▶ **ASSIGNMENT**
Go line by line through the entries below and copy those containing the string "omega".

▶ **INFORMATION GIVEN**
/-
COR-CM (cell pub-hodgecm2, stage 2 of the Hodge ladder) — count-neutral KERNEL COMBINATORICS «β − 2 faces for every Galois CM field with dihedral group
of order 4n and complex conjugation the central rotation» (seat prover-pub-hodgecm2-b23-g48-0, binder prover b23, gen 48; own census lane DIHEDRAL LAW,
claim HOME/INBOX.md l.22267).  Theorems only; no geometry beyond the treeʼs `Face`, no `Universe` field touched, no named fact, nothing asserted; the lane
`Census/Dihedral*` (this seat; parts Ia–IV, block count, rows), the generic transfer `CorCM/FaceGenerationTransfer.lean` and the INT2-GEN socket (`CorCM/FacePeriodsGeneratingSet.lean`)
are used BY NAME; `Interfaces.lean` (C1), every E term, B01, `Transposition/*`, `PortJoin/*`, `D2Bridge/*` are untouched.
HONEST FRAMING (COORDINATOR RULING — HODGE FRAMING CORRECTION, 2026-08-21T11:55:35Z): `HC_CM` is NOT proved, here or anywhere in the tree; this file
produces no period and proves no face period for any field; its `HodgeConjectureFor` statement is CONDITIONAL on face periods.
T5: n/a-class — the only Prop hypothesis binders displayed are the dihedral datum (inhabited: `Census/DihedralInstance.lean`) and INT2-GENʼs period
hypothesis on the produced face set (§3); no named-fact / conjecture-def binder; checker: self (prover-pub-hodgecm2-b23-g48-0), 2026-08-25.
-/
import Summits.HodgeConjecture.CorCM.Census.DihedralRows
import Summits.HodgeConjecture.CorCM.FaceGenerationTransfer
import Summits.HodgeConjecture.CorCM.FaceCensusOddSliceTransport
import HarnessLib

/-!
# Galois CM fields with dihedral group `D(ℤ/2n)` of order `4n` (conjugation the central rotation): EXACTLY `β − 2 = φ₂` generating faces

Let `F` be a Galois CM field whose Galois translates `GalT F` carry a DIHEDRAL DATUM (`Census/DihedralDatum.lean`, `Dihedral.Datum (GalT F) conjT n`):
a translate `g` of order `2n` with `gⁿ = conjT` generating a subgroup of index two and every translate outside `⟨g⟩` an involution — i.e.
`Gal(F/ℚ) ≅ D(ℤ/2n) = D_{2n}`, the dihedral group of order `4n`, with complex conjugation its central rotation (`[F:ℚ] = 4n`; e.g. dihedral CM fields
of degree `16` with group `D₈`, of degree `24` with group `D₁₂`, of degree `32` with group `D₁₆`).  For even `n` complex conjugation is a commutator and
a square, `𝒦 = Gal`: none of `CorCM/FaceAbelian*`, `FaceComplement*`, `FaceCyclicGeneration`, `FaceQuarticTwist*`, `FaceDicyclicTwist*`,
`FaceQuarticInversion*`, `FaceOcticProduct*` covers these groups.  Write `β(F) = #Block conjT`.

* §1 **`isLeast_card_faces_hgen_of_dihedral`**: for every base embedding `σ₀` the least size of a finite set `𝒮` of rank-four faces of `F` satisfying
  INT2-GENʼs generation binder `hgen(𝒮, σ₀)` is **EXACTLY `φ₂(F) = β(F) − 2`** (`…_card_block`); rows: degree `16` (`D₈`) EXACTLY `22`, degree `32`
  (`D₁₆`) EXACTLY `2174` (`isLeast_card_faces_hgen_twentyTwo/_2174`, via `Census/DihedralRows.lean`).  Existence is this seatʼs dihedral law
  (`Census/DihedralLaw.lean`: one coordinate face per block without arc pairs, one arc face per arc-pair block off the two base blocks, INTEGRAL
  generation); the floor is seat b09ʼs coinvariant floor; both are carried to the field by `FaceTransfer.isLeast_card_faces_hgen_of_intrinsic`.
* §2 the degree (`four_mul_eq_finrank`) and **the datum from the automorphism group** (`exists_datum_of_aut`): a `g₀ ∈ Aut(F)` of order `2n` with
  `g₀ⁿ` inducing complex conjugation at `σ₀`, an `s₀ ∉ ⟨g₀⟩`, all automorphisms outside `⟨g₀⟩` involutions, and `[F:ℚ] = 4n`.
* §3 **`hodgeConjectureFor_of_dihedral_of_exists_facePeriod`** (INT2-GEN socket BY NAME, `n ≥ 2`): a face set with `|𝒮| = φ₂(F)` EXISTS whose periods on
  the universe of record give the Hodge conjecture for every abelian variety dominated by a product of CM abelian varieties with CM by subfields of
  `F` — CONDITIONAL on those periods; `HC_CM` is NOT proved.

References: [cite: Pohlmann1968, Thm. 1]; [cite: Milne1999LefschetzClasses, Thm. 3.2, Prop. 2.1]; [cite: Shimura1998, §6.2 Theorem 3 and §6.1
Corollary of Theorem 2 (pp. 41–43), §8.1 (p. 62)]; [cite: MumfordAV1970, §19 Thm. 1 and p. 169].
-/

noncomputable section

open CategoryTheory NumberField NumberField.ComplexEmbedding
open Literature.AlgebraicGeometry Literature.AlgebraicGeometry.Motives Literature.AlgebraicGeometry.HodgeTheory
open Literature.AlgebraicGeometry.ComplexMultiplication Literature.AlgebraicGeometry.Milne1999
open Literature.NumberTheory.Automorphic
open Literature.NumberTheory.Automorphic.PicardCM
open Summit.HodgeConjecture.CorCM.Domination

namespace Summit.HodgeConjecture.CorCM.FaceDihedral

open Summit.HodgeConjecture.CorCM.Prior.AllgGroup.RfwfAllgGroup
open Summit.HodgeConjecture.CorCM.Census.BlockParity
open Summit.HodgeConjecture.CorCM.Census.Coinvariant
open Summit.HodgeConjecture.CorCM.Census
open Summit.HodgeConjecture.CorCM.FaceCensus.OddSlice (galTOfAut galTOfAut_mul galTOfAut_conjAut)

/-! ## §1 Dihedral datum on the Galois translates: exactly `φ₂(F) = β(F) − 2` generating faces -/

section Field

variable {F : Type} [Field F] [NumberField F] {n : ℕ} [NeZero n]

/-- **EVERY GALOIS CM FIELD WITH DIHEDRAL GROUP OF ORDER `4n` AND CENTRAL-ROTATION CONJUGATION HAS `φ₂` GENERATING FACES, AND NONE FEWER** — the
coinvariant floor is attained. [folklore] -/
theorem isLeast_card_faces_hgen_of_dihedral [IsCMField F] [IsGalois ℚ F] (D : Dihedral.Datum (GalT F) conjT n) (σ₀ : F →+* ℂ) :
    IsLeast {m : ℕ | ∃ 𝒮 : Finset (Face F), 𝒮.card = m ∧
      ∀ f : Face F, lefChar f.corner (fun _ => ({σ₀} : Finset (F →+* ℂ))) ∈ AddSubgroup.closure
        {a : Asym F | ∃ g ∈ (𝒮 : Set (Face F)), ∃ σ : F →+* ℂ, a = lefChar g.corner (fun _ => ({σ} : Finset (F →+* ℂ)))}}
      (fibreTwo (conjT : GalT F) conjT_mul_self) := by
  refine FaceTransfer.isLeast_card_faces_hgen_of_intrinsic _ ?_ (fun S₀ hS₀ hS => ?_) σ₀
  · obtain ⟨S, hS, hcard, hgen⟩ := (Dihedral.isLeast_card_gfaces_generate_fibreTwo D conjT_mul_self conjT_ne_one).1
    exact ⟨S, hS, hcard.le, hgen⟩
  · exact fibreTwo_le_card conjT conjT_mul_self D.hcen S₀ (Submodule.span ℤ (pairSet conjT)) le_rfl hS₀
      (fun y hy => hS (gfaceSet_subset_hodgeSpan conjT conjT_mul_self hy))

/-- **Block currency: EXACTLY `β(F) − 2` generating faces.** [folklore] -/
theorem isLeast_card_faces_hgen_of_dihedral_card_block [IsCMField F] [IsGalois ℚ F] (D : Dihedral.Datum (GalT F) conjT n) (σ₀ : F →+* ℂ) :
    IsLeast {m : ℕ | ∃ 𝒮 : Finset (Face F), 𝒮.card = m ∧
      ∀ f : Face F, lefChar f.corner (fun _ => ({σ₀} : Finset (F →+* ℂ))) ∈ AddSubgroup.closure
        {a : Asym F | ∃ g ∈ (𝒮 : Set (Face F)), ∃ σ : F →+* ℂ, a = lefChar g.corner (fun _ => ({σ} : Finset (F →+* ℂ)))}}
      (Fintype.card (Block (conjT : GalT F)) - 2) := by
  rw [Dihedral.card_block_eq_fibreTwo_add_two D conjT_mul_self conjT_ne_one, Nat.add_sub_cancel]
  exact isLeast_card_faces_hgen_of_dihedral D σ₀

/-- **Degree `16`, group `D₈` (dihedral datum of level `4`): EXACTLY `22` generating faces.** [folklore] -/
theorem isLeast_card_faces_hgen_twentyTwo [IsCMField F] [IsGalois ℚ F] (D : Dihedral.Datum (GalT F) conjT 4) (σ₀ : F →+* ℂ) :
    IsLeast {m : ℕ | ∃ 𝒮 : Finset (Face F), 𝒮.card = m ∧
      ∀ f : Face F, lefChar f.corner (fun _ => ({σ₀} : Finset (F →+* ℂ))) ∈ AddSubgroup.closure
        {a : Asym F | ∃ g ∈ (𝒮 : Set (Face F)), ∃ σ : F →+* ℂ, a = lefChar g.corner (fun _ => ({σ} : Finset (F →+* ℂ)))}} 22 := by
  have h := isLeast_card_faces_hgen_of_dihedral D σ₀
  rwa [Dihedral.fibreTwo_eq_twentyTwo conjT_mul_self conjT_ne_one D] at h

/-- **Degree `32`, group `D₁₆` (dihedral datum of level `8`): EXACTLY `2174` generating faces.** [folklore] -/
theorem isLeast_card_faces_hgen_2174 [IsCMField F] [IsGalois ℚ F] (D : Dihedral.Datum (GalT F) conjT 8) (σ₀ : F →+* ℂ) :
    IsLeast {m : ℕ | ∃ 𝒮 : Finset (Face F), 𝒮.card = m ∧
      ∀ f : Face F, lefChar f.corner (fun _ => ({σ₀} : Finset (F →+* ℂ))) ∈ AddSubgroup.closure
        {a : Asym F | ∃ g ∈ (𝒮 : Set (Face F)), ∃ σ : F →+* ℂ, a = lefChar g.corner (fun _ => ({σ} : Finset (F →+* ℂ)))}} 2174 := by
  have h := isLeast_card_faces_hgen_of_dihedral D σ₀
  rwa [Dihedral.fibreTwo_eq_2174 conjT_mul_self conjT_ne_one D] at h

/-! ## §2 The degree; the datum from the automorphism group -/

omit [NeZero n] in
/-- **`4n` is the degree of a field with a dihedral datum at level `n`.** [folklore] -/
theorem four_mul_eq_finrank [IsGalois ℚ F] (D : Dihedral.Datum (GalT F) conjT n) : 4 * n = Module.finrank ℚ F := by
  have h := (Subgroup.zpowers D.g).card_mul_index
  rw [Nat.card_zpowers, D.hord, D.hindex, Nat.card_eq_fintype_card, FaceCensus.card_galT] at h
  omega

omit [NeZero n] in
/-- Such a field has degree at least `8` when `n ≥ 2`. [folklore] -/
private theorem eight_le_finrank [IsGalois ℚ F] (D : Dihedral.Datum (GalT F) conjT n) (h2 : 2 ≤ n) : 8 ≤ Module.finrank ℚ F := by
  rw [← four_mul_eq_finrank D]; omega

/-- **The dihedral datum from an `Aut`-datum.**  An automorphism `g₀` of order `2n` whose `n`-th power induces complex conjugation at `σ₀`, an
automorphism `s₀ ∉ ⟨g₀⟩`, every automorphism outside `⟨g₀⟩` an involution, in a field of degree `4n`, give a dihedral datum on `GalT F` through
`galTOfAut σ₀`. [folklore] -/
theorem exists_datum_of_aut [IsGalois ℚ F] (σ₀ : F →+* ℂ) (g₀ s₀ : F ≃ₐ[ℚ] F) (hord : orderOf g₀ = 2 * n)
    (hcσ : σ₀.comp ((g₀ ^ n : F ≃ₐ[ℚ] F) : F →+* F) = conjugate σ₀) (hs : s₀ ∉ Subgroup.zpowers g₀)
    (hinvol : ∀ x : F ≃ₐ[ℚ] F, x ∉ Subgroup.zpowers g₀ → x * x = 1) (hdeg : Module.finrank ℚ F = 4 * n) :
    Nonempty (Dihedral.Datum (GalT F) conjT n) := by
  -- the multiplicative equivalence `Aut(F) ≃* GalT F` at `σ₀`
  set e : (F ≃ₐ[ℚ] F) ≃* GalT F := MulEquiv.mk' (galTOfAut σ₀) (galTOfAut_mul σ₀) with he
  have he_apply : ∀ x, e x = galTOfAut σ₀ x := fun x => rfl
  have hmem : ∀ x : F ≃ₐ[ℚ] F, e x ∈ Subgroup.zpowers (e g₀) ↔ x ∈ Subgroup.zpowers g₀ := by
    intro x
    constructor
    · intro h
      obtain ⟨k, hk⟩ := Subgroup.mem_zpowers_iff.mp h
      rw [← map_zpow, e.apply_eq_iff_eq] at hk
      exact Subgroup.mem_zpowers_iff.mpr ⟨k, hk⟩
    · intro h
      obtain ⟨k, hk⟩ := Subgroup.mem_zpowers_iff.mp h
      exact Subgroup.mem_zpowers_iff.mpr ⟨k, by rw [← map_zpow, hk]⟩
  have hord' : orderOf (e g₀) = 2 * n := by
    rw [← hord]; exact orderOf_injective e.toMonoidHom e.injective g₀
  have hindex : (Subgroup.zpowers (e g₀)).index = 2 := by
    have h := (Subgroup.zpowers (e g₀)).card_mul_index
    rw [Nat.card_zpowers, hord', Nat.card_eq_fintype_card, FaceCensus.card_galT, hdeg] at h
    have hn : 0 < 2 * n := by have := NeZero.ne n; omega
    have e2 : 2 * n * (Subgroup.zpowers (e g₀)).index = 2 * n * 2 := by rw [h]; ring
    exact Nat.eq_of_mul_eq_mul_left hn e2
  refine ⟨{ g := e g₀, s := e s₀, hgn := ?_, hord := hord', hindex := hindex, hs := fun h => hs ((hmem s₀).mp h), hinvol := ?_ }⟩
  · rw [← map_pow, he_apply]
    exact galTOfAut_conjAut σ₀ hcσ
  · intro x hx
    obtain ⟨x₀, rfl⟩ := e.surjective x
    rw [← map_mul, hinvol x₀ (fun h => hx ((hmem x₀).mpr h)), map_one]

end Field

/-! ## §3 The Hodge-conjecture reading through the INT2-GEN socket (conditional on the face periods) -/

variable {n : ℕ} [NeZero n]

/-- **HC for the slice of a Galois CM field with dihedral group of order `4n` from `φ₂ = β − 2` face periods** (INT2-GEN socket BY NAME; `n ≥ 2`;
CONDITIONAL on the periods — `HC_CM` is NOT proved): for `K` Galois CM with a dihedral datum on `GalT K` at level `n ≥ 2` there is a face set `𝒮`
with `|𝒮| = φ₂(K) = β(K) − 2` (none fewer can satisfy the generation binder) such that, if every face of `𝒮` has a non-vanishing period on the universe
of record, the Hodge conjecture holds for every abelian variety dominated by a product of CM abelian varieties with CM by subfields of `K`.
[cite: Shimura1998, §6.2 Theorem 3 and §6.1 Corollary of Theorem 2 (pp. 41–43)] [cite: Pohlmann1968, Thm. 1]
[cite: Milne1999LefschetzClasses, Thm. 3.2 and Cor. 4.5] [cite: MumfordAV1970, §19 Thm. 1 and p. 169] -/
theorem hodgeConjectureFor_of_dihedral_of_exists_facePeriod (K : CMField) [hGal : IsGalois ℚ K]
    (D : Dihedral.Datum (GalT K) conjT n) (h2 : 2 ≤ n) (σ₀ : (K : Type) →+* ℂ) :
    ∃ 𝒮 : Finset (Face K), 𝒮.card = fibreTwo (conjT : GalT K) conjT_mul_self ∧
      ((∀ f ∈ 𝒮, ∃ ι₁ : K →+* ℂ, f.Admissible ι₁ ∧ ∃ (V : HermSpace3 K ι₁) (σ : K →+* ℂ),
        (Model.picardCMUniverse exists_isReal_hodgeModel_holds hodgePQ_independent_of_hodgeModel_holds
          BallQuotient.ballQuotientUniformised_holds cmAbelianVarietyRealised_holds).PeriodNV ι₁ V K f.psi σ) →
      ∀ {P B : AbelianVariety ℂ}, AbelianVariety.IsProductOf (fun B : AbelianVariety ℂ =>
        ∃ (E : Type) (_ : Field E) (_ : NumberField E) (_ : IsCMField E) (_ : E →+* (K : Type)) (Φ : CMType E)
          (ι : 𝓞 E →+* End B) (ϑ : E →+* Module.End ℂ (complexBetti B.X 1)),
          IsCMTypeRealisation Φ B ι ϑ) P →
      AVDominatedBy B P → HodgeConjectureFor B.dim B.X) := by
  obtain ⟨⟨𝒮, hcard, hgen⟩, -⟩ := isLeast_card_faces_hgen_of_dihedral (F := K) D σ₀
  refine ⟨𝒮, hcard, fun h P B hP hB => ?_⟩
  have h6 : 6 ≤ Module.finrank ℚ K := le_trans (by norm_num) (eight_le_finrank (F := K) D h2)
  exact hodgeConjectureFor_of_avDominatedBy_isProductOf_of_exists_facePeriod_on K h6 (𝒮 : Set (Face K)) σ₀ hgen
    (fun f hf => h f (Finset.mem_coe.mp hf)) hP hB

end Summit.HodgeConjecture.CorCM.FaceDihedral

end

▶ **RESPONSE TO THIS TASK**
  omega
  rw [← four_mul_eq_finrank D]; omega
    have hn : 0 < 2 * n := by have := NeZero.ne n; omega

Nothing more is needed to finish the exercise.